TO DO:
Where the data below has the string "open", return the whole line.

SUPPLIED INFORMATION:
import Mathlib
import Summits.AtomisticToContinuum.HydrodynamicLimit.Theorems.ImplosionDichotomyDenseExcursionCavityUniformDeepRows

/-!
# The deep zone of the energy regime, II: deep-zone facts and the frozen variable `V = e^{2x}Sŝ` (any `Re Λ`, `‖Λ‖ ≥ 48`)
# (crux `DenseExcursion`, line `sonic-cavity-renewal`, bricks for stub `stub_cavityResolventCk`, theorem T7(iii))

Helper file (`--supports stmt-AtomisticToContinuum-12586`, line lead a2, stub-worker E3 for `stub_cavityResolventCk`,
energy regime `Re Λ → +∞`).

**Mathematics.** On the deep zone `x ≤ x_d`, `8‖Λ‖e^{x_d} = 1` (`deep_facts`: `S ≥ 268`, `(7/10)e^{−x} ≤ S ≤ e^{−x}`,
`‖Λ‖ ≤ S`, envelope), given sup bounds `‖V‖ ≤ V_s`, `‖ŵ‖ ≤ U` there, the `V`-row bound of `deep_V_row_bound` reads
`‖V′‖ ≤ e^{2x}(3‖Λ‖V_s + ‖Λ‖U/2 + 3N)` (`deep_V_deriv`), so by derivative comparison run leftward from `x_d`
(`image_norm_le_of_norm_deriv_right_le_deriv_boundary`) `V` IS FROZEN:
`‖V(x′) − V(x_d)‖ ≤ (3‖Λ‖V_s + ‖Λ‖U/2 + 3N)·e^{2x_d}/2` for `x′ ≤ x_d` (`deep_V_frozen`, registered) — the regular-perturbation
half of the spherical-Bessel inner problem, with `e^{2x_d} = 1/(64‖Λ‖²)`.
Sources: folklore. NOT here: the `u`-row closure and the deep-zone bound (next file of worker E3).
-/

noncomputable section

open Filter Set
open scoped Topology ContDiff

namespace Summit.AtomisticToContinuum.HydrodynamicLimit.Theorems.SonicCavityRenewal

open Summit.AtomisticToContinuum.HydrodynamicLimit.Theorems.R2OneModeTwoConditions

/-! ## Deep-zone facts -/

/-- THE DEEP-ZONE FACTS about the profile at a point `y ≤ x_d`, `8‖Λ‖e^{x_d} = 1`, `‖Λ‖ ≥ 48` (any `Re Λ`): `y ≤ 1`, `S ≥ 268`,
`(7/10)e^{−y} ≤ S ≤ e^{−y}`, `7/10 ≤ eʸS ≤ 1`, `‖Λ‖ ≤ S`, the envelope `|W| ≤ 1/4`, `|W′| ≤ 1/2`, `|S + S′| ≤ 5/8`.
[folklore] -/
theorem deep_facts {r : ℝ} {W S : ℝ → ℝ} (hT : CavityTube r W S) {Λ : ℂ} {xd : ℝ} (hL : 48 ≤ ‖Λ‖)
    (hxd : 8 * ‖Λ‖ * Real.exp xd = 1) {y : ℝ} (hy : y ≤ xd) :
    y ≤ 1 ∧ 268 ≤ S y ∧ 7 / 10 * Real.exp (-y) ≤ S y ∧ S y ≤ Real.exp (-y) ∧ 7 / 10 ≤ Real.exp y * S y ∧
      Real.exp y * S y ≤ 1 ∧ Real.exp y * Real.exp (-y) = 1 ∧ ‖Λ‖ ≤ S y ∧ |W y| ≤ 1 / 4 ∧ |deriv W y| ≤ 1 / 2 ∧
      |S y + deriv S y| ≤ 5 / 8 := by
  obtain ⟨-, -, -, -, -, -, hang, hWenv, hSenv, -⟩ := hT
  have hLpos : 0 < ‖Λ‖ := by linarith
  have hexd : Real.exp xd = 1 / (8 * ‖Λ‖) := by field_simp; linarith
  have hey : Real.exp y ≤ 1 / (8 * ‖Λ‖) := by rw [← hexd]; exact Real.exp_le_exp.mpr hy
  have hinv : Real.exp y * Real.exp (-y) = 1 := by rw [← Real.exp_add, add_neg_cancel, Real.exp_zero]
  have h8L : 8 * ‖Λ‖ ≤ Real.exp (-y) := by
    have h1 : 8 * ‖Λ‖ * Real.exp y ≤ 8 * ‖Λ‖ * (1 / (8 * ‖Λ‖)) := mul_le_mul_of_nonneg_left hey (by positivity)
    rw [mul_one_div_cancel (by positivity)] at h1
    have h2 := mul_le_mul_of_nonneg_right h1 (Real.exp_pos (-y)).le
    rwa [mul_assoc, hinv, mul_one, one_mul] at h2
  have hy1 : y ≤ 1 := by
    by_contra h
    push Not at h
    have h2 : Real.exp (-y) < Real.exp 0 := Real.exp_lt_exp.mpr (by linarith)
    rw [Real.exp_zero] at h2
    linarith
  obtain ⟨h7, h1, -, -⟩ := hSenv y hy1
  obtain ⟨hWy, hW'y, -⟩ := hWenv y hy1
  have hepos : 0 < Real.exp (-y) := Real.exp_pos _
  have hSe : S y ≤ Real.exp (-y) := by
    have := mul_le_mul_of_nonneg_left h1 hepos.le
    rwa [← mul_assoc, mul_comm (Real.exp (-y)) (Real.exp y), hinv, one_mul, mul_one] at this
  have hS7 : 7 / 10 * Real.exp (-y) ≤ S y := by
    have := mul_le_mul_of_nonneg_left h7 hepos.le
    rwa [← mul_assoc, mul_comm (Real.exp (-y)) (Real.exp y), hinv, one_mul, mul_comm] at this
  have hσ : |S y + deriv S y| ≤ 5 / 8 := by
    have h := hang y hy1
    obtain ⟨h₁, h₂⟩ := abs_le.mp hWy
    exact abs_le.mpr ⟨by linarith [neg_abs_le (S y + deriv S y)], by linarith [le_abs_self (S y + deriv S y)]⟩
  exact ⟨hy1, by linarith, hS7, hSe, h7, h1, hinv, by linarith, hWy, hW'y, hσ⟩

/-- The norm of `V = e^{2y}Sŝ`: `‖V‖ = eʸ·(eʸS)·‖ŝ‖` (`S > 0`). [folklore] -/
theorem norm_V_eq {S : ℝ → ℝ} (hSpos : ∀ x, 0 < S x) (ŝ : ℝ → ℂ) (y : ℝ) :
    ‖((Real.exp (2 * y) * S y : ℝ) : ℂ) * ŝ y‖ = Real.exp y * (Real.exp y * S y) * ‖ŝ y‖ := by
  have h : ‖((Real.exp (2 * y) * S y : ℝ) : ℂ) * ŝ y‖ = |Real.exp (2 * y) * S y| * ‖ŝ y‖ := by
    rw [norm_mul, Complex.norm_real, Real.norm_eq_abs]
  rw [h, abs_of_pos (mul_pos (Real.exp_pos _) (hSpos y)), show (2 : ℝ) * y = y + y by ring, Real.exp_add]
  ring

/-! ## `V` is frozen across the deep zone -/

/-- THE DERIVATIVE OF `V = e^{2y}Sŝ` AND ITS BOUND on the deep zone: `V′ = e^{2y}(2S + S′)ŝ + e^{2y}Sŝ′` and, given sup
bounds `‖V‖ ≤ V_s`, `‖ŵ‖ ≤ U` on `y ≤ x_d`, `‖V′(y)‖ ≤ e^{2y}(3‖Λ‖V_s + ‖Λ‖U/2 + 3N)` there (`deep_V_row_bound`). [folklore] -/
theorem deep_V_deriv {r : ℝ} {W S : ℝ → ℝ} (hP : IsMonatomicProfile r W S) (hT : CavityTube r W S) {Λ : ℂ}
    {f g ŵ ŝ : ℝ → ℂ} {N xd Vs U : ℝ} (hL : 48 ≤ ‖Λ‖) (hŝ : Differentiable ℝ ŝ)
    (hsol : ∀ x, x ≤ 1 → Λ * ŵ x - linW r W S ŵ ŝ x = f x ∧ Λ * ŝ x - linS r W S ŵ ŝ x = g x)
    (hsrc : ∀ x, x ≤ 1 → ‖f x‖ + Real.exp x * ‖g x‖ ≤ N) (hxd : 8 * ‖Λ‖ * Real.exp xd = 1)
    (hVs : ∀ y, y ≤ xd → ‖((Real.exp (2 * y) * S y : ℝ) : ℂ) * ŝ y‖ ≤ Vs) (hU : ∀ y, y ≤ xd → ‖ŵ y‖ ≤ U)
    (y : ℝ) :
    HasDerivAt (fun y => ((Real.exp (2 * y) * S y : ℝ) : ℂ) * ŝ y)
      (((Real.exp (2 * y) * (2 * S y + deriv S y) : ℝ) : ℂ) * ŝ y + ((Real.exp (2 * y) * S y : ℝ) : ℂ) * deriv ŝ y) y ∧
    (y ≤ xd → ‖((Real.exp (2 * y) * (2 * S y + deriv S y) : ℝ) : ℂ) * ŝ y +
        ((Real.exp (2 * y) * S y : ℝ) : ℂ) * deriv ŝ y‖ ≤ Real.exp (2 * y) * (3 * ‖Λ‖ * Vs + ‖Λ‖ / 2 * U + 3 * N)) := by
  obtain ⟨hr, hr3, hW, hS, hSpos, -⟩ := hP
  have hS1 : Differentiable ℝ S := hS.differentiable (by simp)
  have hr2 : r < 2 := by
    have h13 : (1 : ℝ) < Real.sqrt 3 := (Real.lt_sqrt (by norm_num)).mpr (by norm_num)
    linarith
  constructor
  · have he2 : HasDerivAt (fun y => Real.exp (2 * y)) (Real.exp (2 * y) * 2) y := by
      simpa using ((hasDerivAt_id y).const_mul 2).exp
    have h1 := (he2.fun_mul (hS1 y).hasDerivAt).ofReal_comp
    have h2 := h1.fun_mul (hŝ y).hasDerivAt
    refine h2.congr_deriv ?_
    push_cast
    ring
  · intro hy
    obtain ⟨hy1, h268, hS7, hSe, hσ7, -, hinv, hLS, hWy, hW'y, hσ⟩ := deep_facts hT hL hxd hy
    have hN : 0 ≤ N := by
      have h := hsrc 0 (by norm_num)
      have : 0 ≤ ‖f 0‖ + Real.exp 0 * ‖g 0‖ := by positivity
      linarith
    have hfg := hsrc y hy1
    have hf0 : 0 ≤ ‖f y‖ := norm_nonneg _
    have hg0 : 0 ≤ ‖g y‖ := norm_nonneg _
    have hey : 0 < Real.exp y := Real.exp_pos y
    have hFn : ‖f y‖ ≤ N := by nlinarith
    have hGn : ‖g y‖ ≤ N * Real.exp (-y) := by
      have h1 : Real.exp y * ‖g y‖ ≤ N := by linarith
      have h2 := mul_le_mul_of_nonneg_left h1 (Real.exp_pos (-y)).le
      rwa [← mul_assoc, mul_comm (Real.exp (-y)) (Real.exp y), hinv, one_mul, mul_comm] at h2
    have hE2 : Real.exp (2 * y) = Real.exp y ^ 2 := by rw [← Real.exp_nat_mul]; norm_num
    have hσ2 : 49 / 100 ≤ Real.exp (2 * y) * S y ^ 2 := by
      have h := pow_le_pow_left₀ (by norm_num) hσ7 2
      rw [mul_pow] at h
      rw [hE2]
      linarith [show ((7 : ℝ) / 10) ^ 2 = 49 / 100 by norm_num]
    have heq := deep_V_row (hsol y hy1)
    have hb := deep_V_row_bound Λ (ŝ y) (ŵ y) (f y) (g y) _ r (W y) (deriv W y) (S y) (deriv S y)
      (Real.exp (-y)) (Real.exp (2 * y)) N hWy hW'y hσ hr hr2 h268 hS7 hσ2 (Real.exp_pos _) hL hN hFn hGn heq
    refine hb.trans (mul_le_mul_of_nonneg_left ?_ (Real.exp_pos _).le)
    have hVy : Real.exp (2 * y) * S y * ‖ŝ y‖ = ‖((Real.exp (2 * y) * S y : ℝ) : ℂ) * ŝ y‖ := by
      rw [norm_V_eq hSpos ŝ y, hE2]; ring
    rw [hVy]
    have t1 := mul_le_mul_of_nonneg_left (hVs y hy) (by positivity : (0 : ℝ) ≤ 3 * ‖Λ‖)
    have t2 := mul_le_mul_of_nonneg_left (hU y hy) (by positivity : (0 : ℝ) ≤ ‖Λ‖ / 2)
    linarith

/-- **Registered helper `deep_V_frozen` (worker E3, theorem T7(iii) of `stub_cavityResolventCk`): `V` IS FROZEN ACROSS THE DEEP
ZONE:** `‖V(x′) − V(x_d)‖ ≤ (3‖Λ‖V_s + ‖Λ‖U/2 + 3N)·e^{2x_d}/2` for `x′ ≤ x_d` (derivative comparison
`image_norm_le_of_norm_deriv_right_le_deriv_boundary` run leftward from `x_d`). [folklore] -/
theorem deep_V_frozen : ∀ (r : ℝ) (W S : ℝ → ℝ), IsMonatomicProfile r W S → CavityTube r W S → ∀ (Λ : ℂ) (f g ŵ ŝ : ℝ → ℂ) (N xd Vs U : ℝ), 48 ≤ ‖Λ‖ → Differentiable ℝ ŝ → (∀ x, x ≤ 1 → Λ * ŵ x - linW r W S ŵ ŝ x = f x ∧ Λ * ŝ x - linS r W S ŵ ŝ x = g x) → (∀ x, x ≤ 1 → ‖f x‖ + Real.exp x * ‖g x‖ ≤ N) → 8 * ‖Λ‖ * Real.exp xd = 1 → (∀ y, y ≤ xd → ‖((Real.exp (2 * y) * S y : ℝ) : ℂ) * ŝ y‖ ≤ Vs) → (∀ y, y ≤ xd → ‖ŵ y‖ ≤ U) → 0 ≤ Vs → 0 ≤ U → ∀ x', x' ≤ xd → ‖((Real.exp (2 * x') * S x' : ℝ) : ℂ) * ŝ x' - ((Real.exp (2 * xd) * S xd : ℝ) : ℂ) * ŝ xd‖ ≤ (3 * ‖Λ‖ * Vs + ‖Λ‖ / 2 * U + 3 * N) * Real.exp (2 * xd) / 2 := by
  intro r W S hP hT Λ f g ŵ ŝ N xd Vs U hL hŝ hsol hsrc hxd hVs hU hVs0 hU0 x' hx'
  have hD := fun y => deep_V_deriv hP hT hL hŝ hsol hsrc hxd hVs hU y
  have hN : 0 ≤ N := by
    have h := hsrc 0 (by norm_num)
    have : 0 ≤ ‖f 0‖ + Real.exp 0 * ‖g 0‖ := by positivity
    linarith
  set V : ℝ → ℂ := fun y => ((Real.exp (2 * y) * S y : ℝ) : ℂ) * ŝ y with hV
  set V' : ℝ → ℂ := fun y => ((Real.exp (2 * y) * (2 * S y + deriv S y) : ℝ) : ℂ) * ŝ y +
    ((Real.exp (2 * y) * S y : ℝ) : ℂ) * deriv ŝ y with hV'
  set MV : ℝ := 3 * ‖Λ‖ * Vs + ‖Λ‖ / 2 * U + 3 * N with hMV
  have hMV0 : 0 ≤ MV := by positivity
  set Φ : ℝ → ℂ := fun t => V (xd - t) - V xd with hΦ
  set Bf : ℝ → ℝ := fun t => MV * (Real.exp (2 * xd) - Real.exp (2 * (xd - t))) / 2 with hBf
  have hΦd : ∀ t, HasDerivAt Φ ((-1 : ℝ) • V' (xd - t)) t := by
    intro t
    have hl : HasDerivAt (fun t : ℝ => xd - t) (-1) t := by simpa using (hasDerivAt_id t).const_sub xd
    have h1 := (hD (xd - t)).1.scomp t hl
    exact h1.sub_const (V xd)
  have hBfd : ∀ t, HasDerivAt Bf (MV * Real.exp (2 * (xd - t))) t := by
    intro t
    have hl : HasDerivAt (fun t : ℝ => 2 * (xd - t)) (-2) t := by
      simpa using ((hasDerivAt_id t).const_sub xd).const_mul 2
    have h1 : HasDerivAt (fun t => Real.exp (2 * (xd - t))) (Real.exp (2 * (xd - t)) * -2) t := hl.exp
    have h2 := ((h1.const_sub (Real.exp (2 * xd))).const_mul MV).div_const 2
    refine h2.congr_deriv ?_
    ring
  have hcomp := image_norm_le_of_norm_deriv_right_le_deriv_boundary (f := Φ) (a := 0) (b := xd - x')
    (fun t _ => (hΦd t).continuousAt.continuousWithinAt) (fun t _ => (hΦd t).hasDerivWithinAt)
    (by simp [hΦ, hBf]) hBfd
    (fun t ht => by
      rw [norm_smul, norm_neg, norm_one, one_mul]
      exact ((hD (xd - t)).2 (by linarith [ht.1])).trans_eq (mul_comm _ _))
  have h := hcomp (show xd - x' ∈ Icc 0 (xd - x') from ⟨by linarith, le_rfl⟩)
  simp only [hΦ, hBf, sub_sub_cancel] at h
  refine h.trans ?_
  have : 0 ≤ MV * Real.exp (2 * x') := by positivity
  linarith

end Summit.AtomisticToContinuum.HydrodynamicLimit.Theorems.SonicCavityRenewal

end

EXERCISE RESPONSE:
open Filter Set
open scoped Topology ContDiff
open Summit.AtomisticToContinuum.HydrodynamicLimit.Theorems.R2OneModeTwoConditions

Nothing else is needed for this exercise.